🤖 AI Summary
This work addresses the challenge of generalizing unsupervised backdoor attack detection in multimodal large language models (MLLMs) under fine-tuning-as-a-service (FTaaS) scenarios. The authors propose a label-free, universal framework for filtering poisoned samples by uncovering a previously unrecognized fingerprint of backdoor attacks: an imbalance in attention allocation across the three core components—system instructions, visual inputs, and user text. Leveraging cross-modal attention map decomposition, the method identifies sensitive attention heads and employs Gaussian Mixture Models (GMMs) with Expectation-Maximization (EM) algorithms to statistically model and aggregate voting signals for precise detection. Extensive experiments demonstrate that the approach achieves robust and superior performance across diverse MLLM architectures and backdoor attack types, effectively enabling clean fine-tuning without requiring labeled data.
📝 Abstract
Fine-Tuning-as-a-Service (FTaaS) facilitates the customization of Multimodal Large Language Models (MLLMs) but introduces critical backdoor risks via poisoned data.
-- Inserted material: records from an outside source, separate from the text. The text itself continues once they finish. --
/-!
# NE5 ∕ U3 — E8[rec] AT THE SUBSTRATE's SLOTS OF RECORD: the structural secant END of record (p214566 → R20 re-point p217039 → η-uniform
# p219431) INSTANTIATED at `S₀ := SubstrateSlotsOfRecord.slotsOfRecord …` (substrate-p1, p220104; MAP §O1 O-8 «NE5's O1 instance =
# `B13StepOfRecord.assembly (slotsOfRecord …)`») on R20's operator carrier OF RECORD `M := B13OpMeasurable.measOp`, with the END-face binders
# that the instance settles DISCHARGED BY NAME or REDUCED TO LETTER CONDITIONS, every other binder displayed VERBATIM

Cell `pub-balaban`, unit `b2b-balaban-t4-ne5-formalise-leaf-01` (NE5 formalisation swarm, LEAF PROVER 01, gen 11).  A FOLLOWER of this lineage's
E8[rec] faces (p217039 `…Sub.ne5_of_record_restrict_secant_structural`, p219431 `…Uniform.uniform_ne5_of_record_restrict_secant_structural`)
consuming substrate-p1's `SubstrateSlotsOfRecord` (p220104), route P2's `B13OpMeasurable.measOp`∕`assemble_mem_measOp`, leaf-03's
`B13StepOfRecordSub.opA_mem_measOp`∕`opB_mem_measOp` and O1-e's `B13Represents.Assembly.transportReads_of_insOpAt` BY NAME; nothing landed is
edited; 0 `def`, 0 cite tag (Summits-side NEW WORK under the LEAN PLACEMENT RULE — cell bookkeeping).
HONEST FRAMING: rung (B)+1 of the FINITE-VOLUME T⁴ continuum programme — NOT infinite volume, NOT a mass gap, NOT the Clay problem, and
**NOT A PROOF OF NE5**: every analytic input of E8[rec] (row NE2's entry-currency rate `WeightedEntrywiseRate`, the one-run sizes `RawBounded`,
the quoted levels `DecayBound`, the slice budgets, the insertion-operator structure `InsOpComposition` + membership + `InsOpRate`, the W2-op
binder `ActOpFibre` with its decay split + (2.38) shape, the history-side `ActExpLinearOn`∕`ActExpNormBound`∕`ActAbsBound` with decay split +
(2.38) shape, radii, numerics) stays a DISPLAYED HYPOTHESIS, now ABOUT THE SUBSTRATE's LETTERS (`SlotLetters`: factor letters `A`, weights `W`,
contour systems `ΓA∕ΓB`, kernel∕potential tables `dkA…pRB`, insertion letters `ins`, margins `rOp∕rHist`); nothing printed is asserted and the
substrate's instance is NOT claimed to satisfy any of them.  WHAT THE INSTANCE SETTLES (decls, not adjectives):
* §1 **`opA_mem_measOp_slotsOfRecord` ∕ `opB_mem_measOp_slotsOfRecord`** — the sub-slot MEMBERSHIP side conditions `hMA`∕`hMB` of EVERY
  restricted END face of record (`B13StepEndOn.ne5_of_record_restrict_loc`, `B13StepEndLoc.ne5_of_record_restrict_gaussianParamBi_mass`,
  `B13AssemblyCoresEnd[RestrictRecord]`, E8[rec] and their η-uniform forms) AT `S₀ := slotsOfRecord …`, `M := measOp`: VERBATIM their
  hypothesis `∀ g V k, opOf S₀.F S₀.rawA g V k ∈ measOp …` (resp. `rawB`), FROM three LETTER conditions per run — format-boundedness of the raw
  record, measurability in the field argument `x` of the two potential tables `pQ∕pR` — the formats' potential weights `w(Y)k(b,b′)∕|τ(Y)|`,
  `v(Y)∕|τ(Y)|` being `x`-free BY CONSTRUCTION of `B13Weights.wt` (`measurable_const`).
* §2 **THE L01 READING AT THE INSTANCE.** `transportReads_slotsOfRecord_iff`: `(assembly (slotsOfRecord …)).TransportReads W` IS (`Iff.rfl`) the
  condition «`L.ins.iopA (g (k−1)) U k = L.ins.iopA (g (k−1)) U′ k` whenever `transport U = transport U′`» on the insertion LETTER `iopA`, which
  `SubstrateSlotsOfRecord.InsLetters` types on run B's backgrounds — NOT by construction at the instance as filed (located interface point
  F-ne5leaf01g11-1, GAPS.md C-ne5leaf01-56; a typed junction, not an objection); `transportReads_slotsOfRecord_of_factor`: it HOLDS as soon as
  `iopA` FACTORS through the transport (`iopA r U k = iopAt r (transport U) k`, `iopAt` on run A's own backgrounds) — `transportReads_of_insOpAt`.
* §3 **`ne5_of_substrate_restrict_secant_structural`** — E8[rec] (p217039 §3) AT THE INSTANCE: `hMA`∕`hMB` REPLACED by §1's six letter
  conditions, `hT` by §2's factorisation datum, the scalar letters read off `L` (`rOp`, `rHist`, `ins.ω`), every other binder VERBATIM;
  conclusion LITERALLY `NE5 (B13StepOfRecord.outA (slotsOfRecord …) E₀ cB) (B13StepOfRecord.outB (slotsOfRecord …) E₀ cB) W κ θ′ C₅`, p214566's
  `C₅` VERBATIM — the E8[rec] twin of the cores road's record face `B13AssemblyCoresEndRestrictRecord.ne5_slotsOfRecord_cores_actNorm`
  (leaf-08-g5, p221018), whose displayed `hMA`∕`hMB` (at `M := measOp`) and `hT` are exactly what §1∕§2 discharge.
* §4 **`uniform_ne5_of_substrate_restrict_secant_structural`** — the η-UNIFORM form (p219431 §2 at the instance): ONE constant for EVERY driven
  two-run object `D`, representation `ι`, letters `c a s`, frame `P`, factor index data and EVERY letter package `L` with `L.ins.ω = ω`.
CENSUS vs p217039 §3 (binders, by name): MINUS = [hMA, hMB, hT]; PLUS = [hbdA, hmQA, hmRA, hbdB, hmQB, hmRB, iopAt, hiopA]; rest IDENTICAL
(specialised).  HONEST DEPENDENCY (cell line, verbatim): continuum YM on T⁴ ⇐ BetaPertH ∧ nine spine estimates (0/9 proved); BetaPertH ⇐ (D1) ∧
(D4) ∧ CAP+tail; G-an2-4 gates asym, D1 and NE2/3/4.  0 sorry; axioms ⊆ {propext, Classical.choice, Quot.sound}.
-/

noncomputable section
Existing defenses either rely on supervised signals or fail to generalize across diverse trigger types and modalities. In this work, we uncover a universal backdoor fingerprint-attention allocation divergence-where poisoned samples disrupt the balanced attention distribution across three functional components: system instructions, vision inputs, and user textual queries, regardless of trigger morphology. Motivated by this insight, we propose Tri-Component Attention Profiling (TCAP), an unsupervised defense framework to filter backdoor samples. TCAP decomposes cross-modal attention maps into the three components, identifies trigger-responsive attention heads via Gaussian Mixture Model (GMM) statistical profiling, and isolates poisoned samples through EM-based vote aggregation. Extensive experiments across diverse MLLM architectures and attack methods demonstrate that TCAP achieves consistently strong performance, establishing it as a robust and practical backdoor defense in MLLMs.